Deal’s off with AstraZeneca if vaccine fails to get FDA approval — DOH

astra zeneca covid 19 vaccine

FILE PHOTO: Vials with a sticker reading, “COVID-19 / Coronavirus vaccine / Injection only” and a medical syringe are seen in front of a displayed AstraZeneca logo in this illustration taken October 31, 2020. REUTERS/Dado Ruvic

MANILA, Philippines — The recently-signed tripartite agreement between the Philippine government, the private sector, and British pharmaceutical firm AstraZeneca may be deemed void if the drugmaker’s COVID-19 vaccine failed to secure approval from the Food and Drug Administration (FDA).

“Posible iyan (na ma-void) dahil ibig sabihin may violation ng agreement,” Health Secretary Francisco Duque III said during Monday’s Laging Handa Public Briefing.

The Philippine government and private companies signed a supply agreement with AstraZeneca involving at least two million doses of its vaccine last week.

National Task Force Against COVID-19 chief Carlito Galvez Jr., who is also the country’s designated vaccine czar, said the private sector would shoulder the cost of the vaccines.

AstraZeneca is currently under fire for previously claiming its vaccine was 90% effective and then admitted an error on the data for the tests.

Dr. Jaime Montoya, executive director of the Department of Science and Technology’s (DOST) Council for Health Research and Development, said AstraZeneca has already signed a Confidentiality Data Agreement (CDA) which allows the country’s vaccine experts panel to review the firm’s clinical trials documents.

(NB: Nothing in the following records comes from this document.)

/-- **`𝒪^×_{K̄_v}·q^ℕ ⊆ 𝒪^▷_{K̄_v}`**: the elements `u·q^n`, `u` a unit, `n ∈ ℕ` — the monoid «`𝒪^▷(−) = 𝒪^×(−)·q̲^ℕ`» of the
monogenic Frobenioid `C⊢_v` (`Φ_{C⊢_v} = ℕ·log_Φ(q̲_v)`) evaluated at the universal covering.
[cite: Mochizuki2012, I Ex 3.2 (iv)(v) pp.71-72] -/
def dashCovering (q : intNonzero d.k) : Submonoid ↥(intNonzero d.Ω) where
  carrier := {x | ∃ n : ℕ, ∃ u : intNonzero d.Ω, IsUnit u ∧ x = u * d.toΩ q ^ n}
  one_mem' := ⟨0, 1, isUnit_one, by rw [pow_zero, mul_one]⟩
  mul_mem' := by
    rintro x y ⟨m, u, hu, rfl⟩ ⟨n, u', hu', rfl⟩
    exact ⟨m + n, u * u', hu.mul hu', by rw [pow_add, mul_mul_mul_comm]⟩

/-- Membership in `𝒪^×·q^ℕ`. [cite: Mochizuki2012, I Ex 3.2 (iv) p.71] -/
theorem mem_dashCovering_iff (q : intNonzero d.k) (x : intNonzero d.Ω) :
    x ∈ d.dashCovering q ↔ ∃ n : ℕ, ∃ u : intNonzero d.Ω, IsUnit u ∧ x = u * d.toΩ q ^ n := Iff.rfl

/-- `q̲ ∈ 𝒪^×·q̲^ℕ`. [cite: Mochizuki2012, I Ex 3.2 (iv) p.71] -/
theorem toΩ_mem_dashCovering (q : intNonzero d.k) : d.toΩ q ∈ d.dashCovering q :=
  ⟨1, 1, isUnit_one, by rw [pow_one, one_mul]⟩

/-- Units lie in `𝒪^×·q̲^ℕ`. [cite: Mochizuki2012, I Ex 3.2 (iv) p.71] -/
theorem mem_dashCovering_of_isUnit (q : intNonzero d.k) {u : intNonzero d.Ω} (hu : IsUnit u) : u ∈ d.dashCovering q :=
  ⟨0, u, hu, by rw [pow_zero, mul_one]⟩

/-- **`𝒪^×·q̲^ℕ` is `G_v`-STABLE** (`σ(u·q̲^n) = σ(u)·q̲^n`, `σ(u)` a unit). [cite: Mochizuki2012, II Def 4.9 (i) p.154] -/
theorem galAct_mem_dashCovering (q : intNonzero d.k) (σ : d.Gal) {x : intNonzero d.Ω} (hx : x ∈ d.dashCovering q) :
    d.galAct σ x ∈ d.dashCovering q := by
  obtain ⟨n, u, hu, rfl⟩ := hx
  exact ⟨n, d.galAct σ u, (d.isUnit_galAct_iff σ u).mpr hu, by rw [map_mul, map_pow, galAct_toΩ]⟩

/-- The `G_v`-action restricted to `𝒪^×·q̲^ℕ`, one `σ` at a time. [cite: Mochizuki2012, II Def 4.9 (i) p.154] -/
def dashActAut (q : intNonzero d.k) (σ : d.Gal) : MulAut ↥(d.dashCovering q) where
  toFun x := ⟨d.galAct σ x, d.galAct_mem_dashCovering q σ x.2⟩
  invFun x := ⟨d.galAct σ⁻¹ x, d.galAct_mem_dashCovering q σ⁻¹ x.2⟩
  left_inv x := Subtype.ext (by
    change d.galAct σ⁻¹ (d.galAct σ x) = x
    rw [← MulAut.mul_apply, ← map_mul, inv_mul_cancel, map_one, MulAut.one_apply])
  right_inv x := Subtype.ext (by
    change d.galAct σ (d.galAct σ⁻¹ x) = x
    rw [← MulAut.mul_apply, ← map_mul, mul_inv_cancel, map_one, MulAut.one_apply])
  map_mul' x y := Subtype.ext (map_mul (d.galAct σ) _ _)

/-- **`G_v →* Aut(𝒪^×_{K̄_v}·q̲^ℕ)`**. [cite: Mochizuki2012, II Def 4.9 (i) p.154] -/
def dashAct (q : intNonzero d.k) : d.Gal →* MulAut ↥(d.dashCovering q) where
  toFun := d.dashActAut q
  map_one' := MulEquiv.ext fun x => Subtype.ext (by
    change d.galAct 1 x = x
    rw [map_one, MulAut.one_apply])
  map_mul' σ τ := MulEquiv.ext fun x => Subtype.ext (by
    change d.galAct (σ * τ) x = d.galAct σ (d.galAct τ x)
    rw [map_mul, MulAut.mul_apply])

/-- Values of `dashAct` in `Ω`. [cite: Mochizuki2012, II Def 4.9 (i) p.154] -/
@[simp] theorem coe_dashAct_apply (q : intNonzero d.k) (σ : d.Gal) (x : d.dashCovering q) :
    (((d.dashAct q σ x : d.dashCovering q) : intNonzero d.Ω) : d.Ω) = σ x := rfl

/-- **The `G_v`-monoid `𝒪^×_{K̄_v}·q̲^ℕ` of the GENUINE `C⊢_v`** as a [IUTchII] Def. 4.9 (i) `CoveringMonoid G_v`.
[cite: Mochizuki2012, II Def 4.9 (i) p.154] -/
def dashCoveringMonoid (q : intNonzero d.k) : CoveringMonoid.{u, u} d.Gal where
  O := ↥(d.dashCovering q)
  act := d.dashAct q

/-- `𝒪^×·q̲^ℕ → 𝒪^▷_{K̄_v}`, the `G_v`-equivariant inclusion («`C⊢_v ⊆ C_v`» on monoids).
[cite: Mochizuki2012, I Ex 3.2 (iv) p.71] -/
theorem dashCovering_subtype_galAct (q : intNonzero d.k) (σ : d.Gal) (x : d.dashCovering q) :
    (d.dashCovering q).subtype (d.dashAct q σ x) = d.galAct σ ((d.dashCovering q).subtype x) := rfl

/-- A unit `q` gives the unit group: if `q̲` is NOT a unit of `𝒪^▷_{K_v}` then `q̲` is not a unit of `𝒪^▷_{K̄_v}` either
(the valuation of `Ω` extends that of `K_v`), so `𝒪^×·q̲^ℕ` is strictly bigger than `𝒪^×`.
[cite: Mochizuki2012, I Ex 3.2 (iv) p.71] -/
theorem not_isUnit_toΩ {q : intNonzero d.k} (hq : ¬ IsUnit q) : ¬ IsUnit (d.toΩ q) := fun h => hq (by
  rw [isUnit_intNonzero_iff] at h ⊢
  exact (valuation_algebraMap_eq_one_iff d.Ω d.k (q : d.k)).mp h)

end GaloisValDatum

/-! ### At the genuine datum: the `Gal(K̄_w/K_w)`-monoids of `C⊢_v̲` and of its hull -/

namespace InitialThetaData

variable {F K Fbar : Type} [Field F] [NumberField F] [Field K] [NumberField K] [Algebra F K]
  [Field Fbar] [Algebra F Fbar] [Algebra K Fbar] [IsScalarTower F K Fbar] {E : WeierstrassCurve F}
  [E.IsElliptic] {l : ℕ} {Pb : BadPlacePredicates K} (D : InitialThetaData F K Fbar E l Pb)
  {v : FinitePlace F} (hv : v ∈ D.VFbad) (w : HeightOneSpectrum (𝓞 K)) [w.asIdeal.LiesOver v.maximalIdeal.asIdeal]
  (p : ℕ) [Fact p.Prime] (hw : ((p : ℕ) : 𝓞 K) ∈ w.asIdeal)

/-- **The `G_v̲`-monoid of the GENUINE `C⊢_v̲`**: `𝒪^×_{K̄_w}·q̲_v̲^ℕ ↶ Gal(K̄_w/K_w)` for initial Θ-data `D` at `v̲ = w ∣ v ∈
V(F)^bad` — the monoid `𝒪^▷(−)` of `D.badCdashAt hv w p hw` (`Φ_{C⊢_v̲} = ℕ·log_Φ(q̲_v̲)`) evaluated at the universal
covering pro-object of `D⊢_v̲ = B(K_v̲)⁰`, as a [IUTchII] Def. 4.9 (i) `CoveringMonoid`.
[cite: Mochizuki2012, I Ex 3.2 (iv) p.71] -/
abbrev badCoveringMonoidAt : CoveringMonoid.{0, 0} (GaloisValDatum.ofPlace K p w hw).Gal :=
  (GaloisValDatum.ofPlace K p w hw).dashCoveringMonoid (D.qRootAt hv w p hw)

/-- **The `G_v̲`-monoid of the hull `C_v̲`**: `𝒪^▷_{K̄_w} ↶ Gal(K̄_w/K_w)` (depends only on `K_w`).
[cite: Mochizuki2012, I Ex 3.2 (iii) p.71] -/
abbrev badHullCoveringMonoidAt : CoveringMonoid.{0, 0} (GaloisValDatum.ofPlace K p w hw).Gal :=
  (GaloisValDatum.ofPlace K p w hw).coveringMonoid

/-- **`q̲_v̲ ∈ 𝒪^▷_{C⊢_v̲}(Ã)`**: the genuine `2l`-th root of the Tate parameter lies in the covering monoid of `C⊢_v̲`.
[cite: Mochizuki2012, I Ex 3.2 (iv) p.71] -/
theorem qRootAt_mem_badCoveringMonoidAt :
    (GaloisValDatum.ofPlace K p w hw).toΩ (D.qRootAt hv w p hw) ∈
      (GaloisValDatum.ofPlace K p w hw).dashCovering (D.qRootAt hv w p hw) :=
  GaloisValDatum.toΩ_mem_dashCovering _ _

/-- **`q̲_v̲` is `G_v̲`-invariant** in `𝒪^▷_{K̄_w}`. [cite: Mochizuki2012, I Ex 3.2 (iv) p.71] -/
theorem galAct_qRootAt (σ : (GaloisValDatum.ofPlace K p w hw).Gal) :
    (GaloisValDatum.ofPlace K p w hw).galAct σ ((GaloisValDatum.ofPlace K p w hw).toΩ (D.qRootAt hv w p hw)) =
      (GaloisValDatum.ofPlace K p w hw).toΩ (D.qRootAt hv w p hw) :=
  GaloisValDatum.galAct_toΩ _ σ _

/-- `q̲_v̲` is NOT a unit of `𝒪^▷_{K̄_w}` (`v(q̲_v̲) < 1`): the covering monoid of `C⊢_v̲` is strictly bigger than `𝒪^×_{K̄_w}`.
[cite: Mochizuki2012, I Ex 3.2 (iv) p.71] -/
theorem not_isUnit_toΩ_qRootAt :
    ¬ IsUnit ((GaloisValDatum.ofPlace K p w hw).toΩ (D.qRootAt hv w p hw)) :=
  GaloisValDatum.not_isUnit_toΩ _ (D.qRootAt_not_isUnit hv w p hw)

end InitialThetaData

end Literature.IUT.HodgeTheaters

end
/-- The cyclotomic relations at `39`: `1 + ω + ω² = 0` (`ω = ζ¹³`), `Σ_{k<13} η^k = 0` (`η = ζ³`), `ζ³⁹ = 1`, `ζ^ρ = ζ³⁸`. [folklore] -/
theorem relations_thirtyNine (hζ : IsPrimitiveRoot ζ 39) :
    1 + ζ ^ 13 + ζ ^ 26 = 0 ∧
    1 + ζ ^ 3 + ζ ^ 6 + ζ ^ 9 + ζ ^ 12 + ζ ^ 15 + ζ ^ 18 + ζ ^ 21 + ζ ^ 24 + ζ ^ 27 + ζ ^ 30 + ζ ^ 33 + ζ ^ 36 = 0 ∧
    ζ ^ 39 = 1 ∧ IsCMField.complexConj K ζ = ζ ^ 38 := by
  have h39 : ζ ^ 39 = 1 := hζ.pow_eq_one
  have hω : IsPrimitiveRoot (ζ ^ 13) 3 := hζ.pow (by norm_num) (by norm_num)
  have hη : IsPrimitiveRoot (ζ ^ 3) 13 := hζ.pow (by norm_num) (by norm_num)
  have hA := hω.geom_sum_eq_zero (by norm_num : 1 < 3)
  have hB := hη.geom_sum_eq_zero (by norm_num : 1 < 13)
  simp only [Finset.sum_range_succ, Finset.sum_range_zero, zero_add, ← pow_mul] at hA hB
  refine ⟨by linear_combination hA, by linear_combination hB, h39, ?_⟩
  rw [complexConj_eq_inv_of_pow_eq_one (by norm_num) h39]
  exact inv_eq_of_mul_eq_one_right (by linear_combination h39)

/-- **`𝔔^ρ = (1 − ζ³⁶, 4 + ζ²⁶)`**: the image of `𝔔` under `ρ` restricted to `𝓞 K` (`ζ^ρ = ζ³⁸`, `ζ³⁹ = 1`). [folklore] -/
theorem map_conj_span_eq (hζ : IsPrimitiveRoot ζ 39) :
    (𝔔[hζ]).map (AmbiguousClass.intAut (IsCMField.complexConj K) : 𝓞 K →+* 𝓞 K) =
      Ideal.span {1 - hζ.toInteger ^ 36, 4 + hζ.toInteger ^ 26} := by
  obtain ⟨-, -, h39, hc⟩ := relations_thirtyNine hζ
  have hzK : algebraMap (𝓞 K) K hζ.toInteger = ζ := rfl
  have h1 : (AmbiguousClass.intAut (IsCMField.complexConj K) : 𝓞 K →+* 𝓞 K) (1 - hζ.toInteger ^ 3) =
      1 - hζ.toInteger ^ 36 := by
    apply RingOfIntegers.ext
    change IsCMField.complexConj K ((1 - hζ.toInteger ^ 3 : 𝓞 K) : K) = ((1 - hζ.toInteger ^ 36 : 𝓞 K) : K)
    push_cast
    simp only [map_sub, map_one, map_pow, hzK, hc]
    linear_combination (-(ζ ^ 75) - ζ ^ 36) * h39
  have h2 : (AmbiguousClass.intAut (IsCMField.complexConj K) : 𝓞 K →+* 𝓞 K) (4 + hζ.toInteger ^ 13) =
      4 + hζ.toInteger ^ 26 := by
    apply RingOfIntegers.ext
    change IsCMField.complexConj K ((4 + hζ.toInteger ^ 13 : 𝓞 K) : K) = ((4 + hζ.toInteger ^ 26 : 𝓞 K) : K)
    push_cast
    simp only [map_add, map_ofNat, map_pow, hzK, hc]
    linear_combination (ζ ^ 455 + ζ ^ 416 + ζ ^ 377 + ζ ^ 338 + ζ ^ 299 + ζ ^ 260 + ζ ^ 221 + ζ ^ 182 + ζ ^ 143 +
      ζ ^ 104 + ζ ^ 65 + ζ ^ 26) * h39
  rw [Ideal.map_span, Set.image_pair, h1, h2]

/-- **`𝔔𝔔^ρ = (α)` in `𝓞 K`**: `(1 − ζ³, 4 + ζ¹³)(1 − ζ³⁶, 4 + ζ²⁶) = (ζ¹⁷(1 − ζ²)(1 − ζ⁴²))` — the four products are
`α`-multiples with explicit quotients in `ℤ[ζ]`, and `α = 2ζ¹⁷(1−ζ²)·(1−ζ³)(4+ζ²⁶) − 2ζ²⁰(1−ζ²)·(4+ζ¹³)(1−ζ³⁶) −
ζ¹⁷(1−ζ²)(1−ζ³)·(4+ζ¹³)(4+ζ²⁶)` (all `linear_combination` mod `Φ₃₉`; certificates `g60/py/cert_np39.py`).
research route conditional on HC_CM; not a corollary; Q11.4-sentence-2 already refuted in dim ≥ 3. [folklore] -/
theorem span_mul_map_conj_eq (hζ : IsPrimitiveRoot ζ 39) :
    𝔔[hζ] * (𝔔[hζ]).map (AmbiguousClass.intAut (IsCMField.complexConj K) : 𝓞 K →+* 𝓞 K) =
      Ideal.span {hζ.toInteger ^ 17 * (1 - hζ.toInteger ^ 2) * (1 - hζ.toInteger ^ 42)} := by
  obtain ⟨hA, hB, hM, -⟩ := relations_thirtyNine hζ
  have hzK : algebraMap (𝓞 K) K hζ.toInteger = ζ := rfl
  rw [map_conj_span_eq hζ, Ideal.span_pair_mul_span_pair]
  apply le_antisymm
  · -- each product is an `α`-multiple
    rw [Ideal.span_le]
    intro x hx
    simp only [Set.mem_insert_iff, Set.mem_singleton_iff] at hx
    rw [SetLike.mem_coe, Ideal.mem_span_singleton]
    rcases hx with rfl | rfl | rfl | rfl
    · refine ⟨-1 + 2*hζ.toInteger - 2*hζ.toInteger^2 + hζ.toInteger^3 - hζ.toInteger^6 + 2*hζ.toInteger^7 - 2*hζ.toInteger^8 + hζ.toInteger^9 - hζ.toInteger^12 + hζ.toInteger^13 - hζ.toInteger^15 + hζ.toInteger^16 - hζ.toInteger^18 - 2*hζ.toInteger^21 +
        2*hζ.toInteger^22 - hζ.toInteger^23, RingOfIntegers.ext ?_⟩
      push_cast; simp only [map_ofNat, hzK]
      linear_combination ((-1 : K) * ζ ^ 5 + (1 : K) * ζ ^ 6 + (1 : K) * ζ ^ 17 + (-1 : K) * ζ ^ 18) * hA + ((1 : K) * ζ ^ 4 + (-1 : K) * ζ ^ 5 + (-1 : K) * ζ ^ 7 + (1 : K) * ζ ^ 8) * hB + ((-1 : K) + (1 : K) * ζ ^ 3 + (1 : K) * ζ ^ 4 + (-2 : K) * ζ ^ 5 + (1 : K) * ζ ^ 6 + (-1 : K) * ζ ^ 20 + (2 : K) * ζ ^ 21 + (-1 : K) * ζ ^ 22 + (-1 : K) * ζ ^ 23 + (2 : K) * ζ ^ 24 + (-1 : K) * ζ ^ 25 + (-1 : K) * ζ ^ 26 + (2 : K) * ζ ^ 27 + (-1 : K) * ζ ^ 28 + (-1 : K) * ζ ^ 29 + (2 : K) * ζ ^ 30 + (-1 : K) * ζ ^ 31 + (-1 : K) * ζ ^ 32 + (1 : K) * ζ ^ 33 + (1 : K) * ζ ^ 34 + (-2 : K) * ζ ^ 35 + (1 : K) * ζ ^ 36 + (1 : K) * ζ ^ 37 + (-2 : K) * ζ ^ 38 + (1 : K) * ζ ^ 40 + (-2 : K) * ζ ^ 41 + (2 : K) * ζ ^ 42 + (1 : K) * ζ ^ 43 + (-2 : K) * ζ ^ 44 + (1 : K) * ζ ^ 45) * hM
    · refine ⟨-4 + 3*hζ.toInteger - 3*hζ.toInteger^2 - hζ.toInteger^3 - 4*hζ.toInteger^6 + 3*hζ.toInteger^7 - 3*hζ.toInteger^8 + hζ.toInteger^11 - 4*hζ.toInteger^12 - 3*hζ.toInteger^15 - hζ.toInteger^16 + hζ.toInteger^17 - 4*hζ.toInteger^18 -
        3*hζ.toInteger^21 + 3*hζ.toInteger^22 + hζ.toInteger^23, RingOfIntegers.ext ?_⟩
      push_cast; simp only [map_ofNat, hzK]
      linear_combination ((-4 : K) * ζ ^ 5 + (-1 : K) * ζ ^ 6 + (4 : K) * ζ ^ 17 + (1 : K) * ζ ^ 18) * hA + ((4 : K) * ζ ^ 4 + (1 : K) * ζ ^ 5 + (-4 : K) * ζ ^ 7 + (-1 : K) * ζ ^ 8) * hB + ((-4 : K) + (4 : K) * ζ ^ 3 + (4 : K) * ζ ^ 4 + (-3 : K) * ζ ^ 5 + (-1 : K) * ζ ^ 6 + (-4 : K) * ζ ^ 20 + (3 : K) * ζ ^ 21 + (1 : K) * ζ ^ 22 + (-4 : K) * ζ ^ 23 + (3 : K) * ζ ^ 24 + (1 : K) * ζ ^ 25 + (-4 : K) * ζ ^ 26 + (3 : K) * ζ ^ 27 + (1 : K) * ζ ^ 28 + (-3 : K) * ζ ^ 29 + (3 : K) * ζ ^ 30 + (1 : K) * ζ ^ 31 + (-4 : K) * ζ ^ 32 + (-1 : K) * ζ ^ 33 + (4 : K) * ζ ^ 34 + (-3 : K) * ζ ^ 35 + (-1 : K) * ζ ^ 36 + (4 : K) * ζ ^ 37 + (-3 : K) * ζ ^ 38 + (-1 : K) * ζ ^ 39 + (4 : K) * ζ ^ 40 + (-3 : K) * ζ ^ 41 + (3 : K) * ζ ^ 42 + (4 : K) * ζ ^ 43 + (-3 : K) * ζ ^ 44 + (-1 : K) * ζ ^ 45) * hM
    · refine ⟨-1 + 4*hζ.toInteger - 4*hζ.toInteger^2 + 3*hζ.toInteger^3 + 4*hζ.toInteger^7 - 3*hζ.toInteger^8 + 3*hζ.toInteger^9 + hζ.toInteger^10 + 3*hζ.toInteger^13 + hζ.toInteger^14 - hζ.toInteger^15 + 4*hζ.toInteger^16 + hζ.toInteger^20 -
        4*hζ.toInteger^21 + 4*hζ.toInteger^22 - 3*hζ.toInteger^23, RingOfIntegers.ext ?_⟩
      push_cast; simp only [map_ofNat, hzK]
      linear_combination ((-1 : K) * ζ + (-1 : K) * ζ ^ 2 + (-1 : K) * ζ ^ 3 + (-1 : K) * ζ ^ 4 + (-2 : K) * ζ ^ 5 + (2 : K) * ζ ^ 6 + (-1 : K) * ζ ^ 7 + (-1 : K) * ζ ^ 8 + (-1 : K) * ζ ^ 9 + (-1 : K) * ζ ^ 10 + (1 : K) * ζ ^ 13 + (1 : K) * ζ ^ 14 + (1 : K) * ζ ^ 15 + (1 : K) * ζ ^ 16 + (2 : K) * ζ ^ 17 + (-2 : K) * ζ ^ 18 + (1 : K) * ζ ^ 19 + (1 : K) * ζ ^ 20 + (1 : K) * ζ ^ 21 + (1 : K) * ζ ^ 22) * hA + ((1 : K) + (1 : K) * ζ + (1 : K) * ζ ^ 2 + (1 : K) * ζ ^ 4 + (-3 : K) * ζ ^ 5 + (-1 : K) * ζ ^ 7 + (3 : K) * ζ ^ 8 + (-1 : K) * ζ ^ 10 + (-1 : K) * ζ ^ 11 + (-1 : K) * ζ ^ 12) * hB + ((-3 : K) + (1 : K) * ζ ^ 4 + (-4 : K) * ζ ^ 5 + (3 : K) * ζ ^ 6 + (-1 : K) * ζ ^ 10 + (-1 : K) * ζ ^ 20 + (4 : K) * ζ ^ 21 + (-3 : K) * ζ ^ 22 + (-1 : K) * ζ ^ 23 + (4 : K) * ζ ^ 24 + (-3 : K) * ζ ^ 25 + (4 : K) * ζ ^ 27 + (-3 : K) * ζ ^ 28 + (-1 : K) * ζ ^ 29 + (4 : K) * ζ ^ 30 + (-3 : K) * ζ ^ 31 + (-1 : K) * ζ ^ 32 + (3 : K) * ζ ^ 33 + (1 : K) * ζ ^ 34 + (-4 : K) * ζ ^ 35 + (3 : K) * ζ ^ 36 + (1 : K) * ζ ^ 37 + (-4 : K) * ζ ^ 38 + (1 : K) * ζ ^ 40 + (-4 : K) * ζ ^ 41 + (3 : K) * ζ ^ 42 + (1 : K) * ζ ^ 43 + (-4 : K) * ζ ^ 44 + (3 : K) * ζ ^ 45) * hM
    · refine ⟨13 + 4*hζ.toInteger - 8*hζ.toInteger^2 + 17*hζ.toInteger^3 - 5*hζ.toInteger^4 - 3*hζ.toInteger^5 + 8*hζ.toInteger^6 - hζ.toInteger^7 - 11*hζ.toInteger^8 + 12*hζ.toInteger^9 - 10*hζ.toInteger^10 - 6*hζ.toInteger^11 +
        3*hζ.toInteger^12 + 7*hζ.toInteger^13 - 10*hζ.toInteger^14 - hζ.toInteger^15 + 2*hζ.toInteger^16 - 14*hζ.toInteger^17 - 5*hζ.toInteger^18 - 3*hζ.toInteger^19 - 18*hζ.toInteger^20 - 9*hζ.toInteger^21 + 5*hζ.toInteger^22 -
        22*hζ.toInteger^23, RingOfIntegers.ext ?_⟩
      push_cast; simp only [map_ofNat, hzK]
      linear_combination ((-5 : K) * ζ + (-5 : K) * ζ ^ 2 + (-4 : K) * ζ ^ 3 + (-5 : K) * ζ ^ 4 + (8 : K) * ζ ^ 5 + (13 : K) * ζ ^ 6 + (-9 : K) * ζ ^ 7 + (-9 : K) * ζ ^ 8 + (-9 : K) * ζ ^ 9 + (-9 : K) * ζ ^ 10 + (-9 : K) * ζ ^ 11 + (-9 : K) * ζ ^ 12 + (-4 : K) * ζ ^ 13 + (-3 : K) * ζ ^ 14 + (-4 : K) * ζ ^ 15 + (-4 : K) * ζ ^ 16 + (-16 : K) * ζ ^ 17 + (-21 : K) * ζ ^ 18 + (1 : K) * ζ ^ 20 + (1 : K) * ζ ^ 21 + (1 : K) * ζ ^ 23 + (1 : K) * ζ ^ 24) * hA + ((5 : K) + (5 : K) * ζ + (4 : K) * ζ ^ 2 + (-13 : K) * ζ ^ 4 + (-17 : K) * ζ ^ 5 + (4 : K) * ζ ^ 6 + (17 : K) * ζ ^ 7 + (22 : K) * ζ ^ 8 + (-1 : K) * ζ ^ 13 + (-1 : K) * ζ ^ 14) * hB + ((-11 : K) + (-1 : K) * ζ ^ 2 + (1 : K) * ζ ^ 3 + (-13 : K) * ζ ^ 4 + (-5 : K) * ζ ^ 5 + (22 : K) * ζ ^ 6 + (13 : K) * ζ ^ 20 + (4 : K) * ζ ^ 21 + (-21 : K) * ζ ^ 22 + (13 : K) * ζ ^ 23 + (3 : K) * ζ ^ 24 + (-20 : K) * ζ ^ 25 + (13 : K) * ζ ^ 26 + (2 : K) * ζ ^ 27 + (-19 : K) * ζ ^ 28 + (13 : K) * ζ ^ 29 + (1 : K) * ζ ^ 30 + (-18 : K) * ζ ^ 31 + (13 : K) * ζ ^ 32 + (13 : K) * ζ ^ 33 + (-13 : K) * ζ ^ 34 + (-8 : K) * ζ ^ 35 + (12 : K) * ζ ^ 36 + (-13 : K) * ζ ^ 37 + (-7 : K) * ζ ^ 38 + (11 : K) * ζ ^ 39 + (-13 : K) * ζ ^ 40 + (-6 : K) * ζ ^ 41 + (23 : K) * ζ ^ 42 + (-13 : K) * ζ ^ 43 + (-5 : K) * ζ ^ 44 + (22 : K) * ζ ^ 45) * hM
  · -- `α` is a combination of the products
    rw [Ideal.span_singleton_le_iff_mem]
    have heq : hζ.toInteger ^ 17 * (1 - hζ.toInteger ^ 2) * (1 - hζ.toInteger ^ 42) =
        (2 * hζ.toInteger ^ 17 * (1 - hζ.toInteger ^ 2)) * ((1 - hζ.toInteger ^ 3) * (4 + hζ.toInteger ^ 26)) +
        (-2 * hζ.toInteger ^ 20 * (1 - hζ.toInteger ^ 2)) * ((4 + hζ.toInteger ^ 13) * (1 - hζ.toInteger ^ 36)) +
        (-(hζ.toInteger ^ 17 * (1 - hζ.toInteger ^ 2) * (1 - hζ.toInteger ^ 3))) * ((4 + hζ.toInteger ^ 13) * (4 + hζ.toInteger ^ 26)) := by
      apply RingOfIntegers.ext
      push_cast; simp only [map_ofNat, hzK]
      linear_combination ((-2 : K) * ζ ^ 5 + (-2 : K) * ζ ^ 6 + (2 : K) * ζ ^ 8 + (2 : K) * ζ ^ 9 + (2 : K) * ζ ^ 17 + (2 : K) * ζ ^ 18 + (-2 : K) * ζ ^ 20 + (-2 : K) * ζ ^ 21) * hA + ((2 : K) * ζ ^ 4 + (2 : K) * ζ ^ 5 + (-4 : K) * ζ ^ 7 + (-4 : K) * ζ ^ 8 + (2 : K) * ζ ^ 10 + (2 : K) * ζ ^ 11) * hB + ((2 : K) * ζ ^ 4 + (-2 : K) * ζ ^ 6 + (-2 : K) * ζ ^ 7 + (2 : K) * ζ ^ 9 + (-7 : K) * ζ ^ 17 + (7 : K) * ζ ^ 19 + (-2 : K) * ζ ^ 20 + (2 : K) * ζ ^ 22 + (-2 : K) * ζ ^ 30 + (2 : K) * ζ ^ 32) * hM
    rw [heq]
    exact Ideal.add_mem _ (Ideal.add_mem _ (Ideal.mul_mem_left _ _ (Ideal.subset_span (by simp)))
      (Ideal.mul_mem_left _ _ (Ideal.subset_span (by simp)))) (Ideal.mul_mem_left _ _ (Ideal.subset_span (by simp)))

“Ang kailangan po nating gawin dito is we have to wait for the official publication of the data that we have been talking about. For now, ang vaccine experts panel are basing their evaluation on the documents submitted to them by AstraZeneca,” Montoya said.

“So let us wait for the evaluation of the data,” he added.

AstraZeneca is one of the five drugmakers that have applied to conduct Phase 3 of clinical trials of their candidate COVID-19 vaccine in the Philippines.

Chinese firms Sinovac Biotech and Clover Biopharmaceuticals are the first ones to pass the evaluation of the vaccine experts panel. They are now seeking the approval of the Single Joint Research Ethics Board as well as the FDA.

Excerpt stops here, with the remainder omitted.